熱恋~やさしい海は熱砂の彼方~
小5のとき友達の中で一番最初に生理になって以来、どうやらオンナとしてのスイッチが入ったみたいで、モリモリ胸が大きくなりはじめて、友達の中で一番最初にブラジャーをつけたのもあたしだった。

鏡を見ると、まるで首から下だけが誰か他のヒトのカラダとすり替えられているような違和感を感じる。カラダだけが勝手にどんどんオトナになってしまって、まだコドモのままのキモチと全然かみあっていない。


こんな悩み、ヒトに話したところで、嫌味に思われるだけで、誰にも分かってもらえないだろうけど、あたしは胸が大きすぎて本当に困っている。

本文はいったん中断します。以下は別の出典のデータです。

/-- **Cell (7,3) from the sector.** Same mechanism one storey up: the special divisors of a 7-ball
quotient are 6-ball quotients, whose middle degree 6 is `MiddleDegreeStep` at m = 2 (binder: BMM
Cor. 2 at `(6,2)`, conditional in print on the twisted weighted fundamental lemma). -/
theorem sevenBallCodimThree_holds :
    MiddleDegreeStep → BMMSixTwo → KMZero → SpecialDivisorBridge →
      (∀ S : SchemeOver ℂ, cupProduct_gradedComm ℂ (ComplexPoints S)) →
      LDivision 2 → SevenBallCodimThree := by
  intro hstep hbmm hKM hbridge hcomm hdiv S hD c hc hct
  have A66 : ∀ (Z : SchemeOver ℂ), Nonempty (UnitaryBallQuotientDatum 6 Z) →
      ∀ z : complexBetti Z (2 * 3), IsRationalClass z → IsOfHodgeType 6 Z (2 * 3) 3 3 z →
        z ∈ algebraicClasses Z 3 :=
    fun Z hZ z hz hzt ↦ hstep 2 Z (by norm_num) le_rfl hZ (hbmm Z hZ) z hz hzt
  obtain ⟨D⟩ := hD
  obtain ⟨Λ, n, W, d, hd, hsum⟩ := hKM 6 S D
  refine hdiv S ⟨D⟩ Λ c hc hct ?_
  show Λ.L 1 (2 * 3) (2 * 4) (by norm_num) c ∈ algebraicClasses S 4
  rw [L_one_eq_cup (hcomm S) Λ c]
  exact cup_hyperplane_mem hbridge D A66 Λ W d hd hsum c hc hct

/-- **The lower band from the sector** (both cells; the would-be `SectorComplement_of` minus its
costume residual, §4). -/
theorem lowerBandCells_holds :
    MiddleDegreeStep → LefschetzOneOneOnFourBalls → BMMSixTwo → KMZero → SpecialDivisorBridge →
      (∀ S : SchemeOver ℂ, cupProduct_gradedComm ℂ (ComplexPoints S)) →
      LDivision 1 → LDivision 2 → FiveBallCodimTwo ∧ SevenBallCodimThree :=
  fun hstep hL11 hbmm hKM hbridge hcomm hdiv1 hdiv2 ↦
    ⟨fiveBallCodimTwo_holds hstep hL11 hKM hbridge hcomm hdiv1,
      sevenBallCodimThree_holds hstep hbmm hKM hbridge hcomm hdiv2⟩

/-- **Lower cell from the upper cell** (the factorisation triage G2-3 asked for): on a 5-ball
quotient with a hard-Lefschetz datum, HC in codimension 3 (the STAIRCASE line's cell `(5,3)`,
`IdeatorTwo.FiveBallCodimThree`) and `h`-division give HC in codimension 2 — `L c` is rational of
type `(3,3)`, hence algebraic, and `h`-division returns `c`. So relative to the merged
staircase/funnel line this idea contributes exactly ONE stub per cell, `LDivision k`. -/
theorem fiveBallCodimTwo_of_codimThree
    (hΛ : ∀ (X : SchemeOver ℂ), Nonempty (UnitaryBallQuotientDatum 5 X) →
      Nonempty (HardLefschetzNFold 5 X))
    (h53 : FiveBallCodimThree) (hdiv : LDivision 1) : FiveBallCodimTwo := by
  intro X hD c hc hct
  obtain ⟨Λ⟩ := hΛ X hD
  refine hdiv X hD Λ c hc hct ?_
  show Λ.L 1 (2 * 2) (2 * 3) (by norm_num) c ∈ algebraicClasses X 3
  exact h53 X hD _ (Λ.isRationalClass_L 1 (2 * 2) (2 * 3) (by norm_num) hc)
    (Λ.isOfHodgeType_L 1 (2 * 2) (2 * 3) (by norm_num) 2 2 hct)

/-- Same one storey up: `(7,3) ⟸ (7,4) ∧ LDivision 2` (`IdeatorTwo.SevenBallCodimFour` is the
staircase's cell, from the sector at m = 2 and BMM Cor. 2 at `(6,2)`). -/
theorem sevenBallCodimThree_of_codimFour
    (hΛ : ∀ (X : SchemeOver ℂ), Nonempty (UnitaryBallQuotientDatum 7 X) →
      Nonempty (HardLefschetzNFold 7 X))
    (h74 : IdeatorTwo.SevenBallCodimFour) (hdiv : LDivision 2) : SevenBallCodimThree := by
  intro X hD c hc hct
  obtain ⟨Λ⟩ := hΛ X hD
  refine hdiv X hD Λ c hc hct ?_
  show Λ.L 1 (2 * 3) (2 * 4) (by norm_num) c ∈ algebraicClasses X 4
  exact h74 X hD _ (Λ.isRationalClass_L 1 (2 * 3) (2 * 4) (by norm_num) hc)
    (Λ.isOfHodgeType_L 1 (2 * 3) (2 * 4) (by norm_num) 3 3 hct)

/-- Lefschetz (1,1) on datum-5 varieties (a theorem; binder of the all-degrees pay-off). -/
def LefschetzOneOneOnFiveBalls : Prop :=
  ∀ (X : SchemeOver ℂ), Nonempty (UnitaryBallQuotientDatum 5 X) →
    ∀ a : complexBetti X (2 * 1), IsRationalClass a → IsOfHodgeType 5 X (2 * 1) 1 1 a →
      a ∈ algebraicClasses X 1

/-- **HC for compact arithmetic 5-ball quotients in every degree** from the cell `(5,2)`, Lefschetz
(1,1), a hard-Lefschetz datum (degrees 6, 8, 10 from 4, 2, 0) and a Hodge model — the calibration
statement one dimension above the route's `FourfoldHodge`. -/
theorem fiveBall_allDegrees (h52 : FiveBallCodimTwo) (hL11 : LefschetzOneOneOnFiveBalls)
    (hΛ : ∀ (X : SchemeOver ℂ), Nonempty (UnitaryBallQuotientDatum 5 X) →
      Nonempty (HardLefschetzNFold 5 X))
    (hA : ∀ (X : SchemeOver ℂ), Nonempty (UnitaryBallQuotientDatum 5 X) → Nonempty (HodgeModel 5 X)) :
    ∀ (X : SchemeOver ℂ), Nonempty (UnitaryBallQuotientDatum 5 X) → HodgeConjectureFor 5 X := by
  intro X hD
  have low : ∀ q, q ≤ 2 → ∀ c : complexBetti X (2 * q), IsRationalClass c →
      IsOfHodgeType 5 X (2 * q) q q c → c ∈ algebraicClasses X q := by
    intro q hq c hc hct
    rcases (by omega : q = 0 ∨ q = 1 ∨ q = 2) with rfl | rfl | rfl
    · exact hodgeConjectureFor_codim_zero c
    · exact hL11 X hD c hc hct
    · exact h52 X hD c hc hct
  refine ⟨hA X hD, fun p c hc hct ↦ ?_⟩
  by_cases hp : p ≤ 2
  · exact low p hp c hc hct
  · obtain ⟨Λ⟩ := hΛ X hD
    exact Λ.mem_algebraicClasses_of_lt (by omega) (low (5 - p) (by omega)) c hc hct

/-- **The pay-off with every input named**: sector (m = 1) ∧ Lefschetz (1,1) on 4- and 5-ball
quotients ∧ KM₀ ∧ bridge ∧ graded commutativity ∧ `LDivision 1` ∧ Hodge models ⟹ the Hodge
conjecture for every `X` carrying a `UnitaryBallQuotientDatum 5 X` (the hard-Lefschetz datum comes
from KM₀). -/
theorem fiveBallHodge_holds (hstep : MiddleDegreeStep) (hL4 : LefschetzOneOneOnFourBalls)
    (hL5 : LefschetzOneOneOnFiveBalls) (hKM : KMZero) (hbridge : SpecialDivisorBridge)
    (hcomm : ∀ S : SchemeOver ℂ, cupProduct_gradedComm ℂ (ComplexPoints S)) (hdiv : LDivision 1)
    (hA : ∀ (X : SchemeOver ℂ), Nonempty (UnitaryBallQuotientDatum 5 X) → Nonempty (HodgeModel 5 X)) :
    ∀ (X : SchemeOver ℂ), Nonempty (UnitaryBallQuotientDatum 5 X) → HodgeConjectureFor 5 X :=
  fiveBall_allDegrees (fiveBallCodimTwo_holds hstep hL4 hKM hbridge hcomm hdiv) hL5
    (fun X ⟨D⟩ ↦ let ⟨Λ, _⟩ := hKM 4 X D; ⟨Λ⟩) hA

/-! ## §4 The frame certificate: why there is no `SectorComplement_of`

A composition concluding the crux BY NAME from the stubs above needs one more stub, `Residual`: HC
off (sector ∪ lower band). Given the line's own output it is LITERALLY EQUIVALENT to the crux
(`residual_iff_sectorComplement`) and, like the crux, a corollary of HC (`residual_of_hodgeConjecture`)
— costume in the sense of the crux protocol. `Disproof.hodgeConjecture_iff` (re-proved here as
`frame_is_summit_off_sector`, not imported: the disprover's file changes every cycle) is the same fact
one level up. -/

/-- The residual stub a concluding skeleton would need: the frame, weakened by the line's cells. -/
def Residual : Prop :=
  (∀ (X : SchemeOver ℂ), Nonempty (UnitaryBallQuotientDatum 5 X) → HodgeConjectureFor 5 X) →
    SevenBallCodimThree → MiddleDegreeStep → _root_.HodgeConjecture

/-- With the residual, the crux follows from the line's output (this is what `SectorComplement_of`
would have been). -/
theorem sectorComplement_of_residual (hR : Residual)
    (h5 : MiddleDegreeStep → ∀ (X : SchemeOver ℂ), Nonempty (UnitaryBallQuotientDatum 5 X) →
      HodgeConjectureFor 5 X)
    (h73 : MiddleDegreeStep → SevenBallCodimThree) : SectorComplement :=
  fun hM ↦ hR (h5 hM) (h73 hM) hM

/-- … but GIVEN that output the residual is the crux itself: COSTUME certificate. -/
theorem residual_iff_sectorComplement
    (h5 : MiddleDegreeStep → ∀ (X : SchemeOver ℂ), Nonempty (UnitaryBallQuotientDatum 5 X) →
      HodgeConjectureFor 5 X)
    (h73 : MiddleDegreeStep → SevenBallCodimThree) : Residual ↔ SectorComplement :=
  ⟨fun hR ↦ sectorComplement_of_residual hR h5 h73, fun hS _ _ hM ↦ hS hM⟩

/-- The residual is a corollary of the summit, hence irrefutable short of `¬HC` (as the crux is:
`Disproof.sectorComplement_of_hodgeConjecture`). -/
theorem residual_of_hodgeConjecture (h : _root_.HodgeConjecture) : Residual :=
  fun _ _ _ ↦ h

/-- One level up, the disprover's bookkeeping identity `Disproof.hodgeConjecture_iff`, re-proved (the
datum's `isSmoothProjective` feeds `HodgeConjectureFor (2(m+1)) X` at `p := m + 1`). [folklore] -/
theorem frame_is_summit_off_sector : _root_.HodgeConjecture ↔ MiddleDegreeStep ∧ SectorComplement := by
  refine ⟨fun h ↦ ⟨?_, fun _ ↦ h⟩, fun h ↦ h.2 h.1⟩
  intro m X _ _ hD _ c hc hH
  obtain ⟨D⟩ := hD
  exact (h D.isSmoothProjective).2 (m + 1) c hc hH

道ですれ違う度に胸をじろじろ見られるのがすごくイヤで、気がつくと、いつもうつむきながら歩いている。夏のどんなに暑い日だってTシャツ一枚で外出することはなく、いつも上着を羽織ってさりげなく胸を隠すようにしていたし。

それに重たいオモリをぶら下げているみたいで肩だって凝るし、体育のときとか走ると胸が揺れて死ぬほど恥ずかしいし、それを男子がチラ見しているのが、横を向いていてもハッキリ分かる。

男子ってなんであんなにバカなんだろ? ホンっト、アタマにくる! …ってか、ときどき殺意すらいだく!!

これがプールの時間ともなれば、ハダカの上に水着1枚だけのカッコで男子の前に出ないといけない。こんなの、男子の目の保養のための格好のネタ以外のなにものでもない。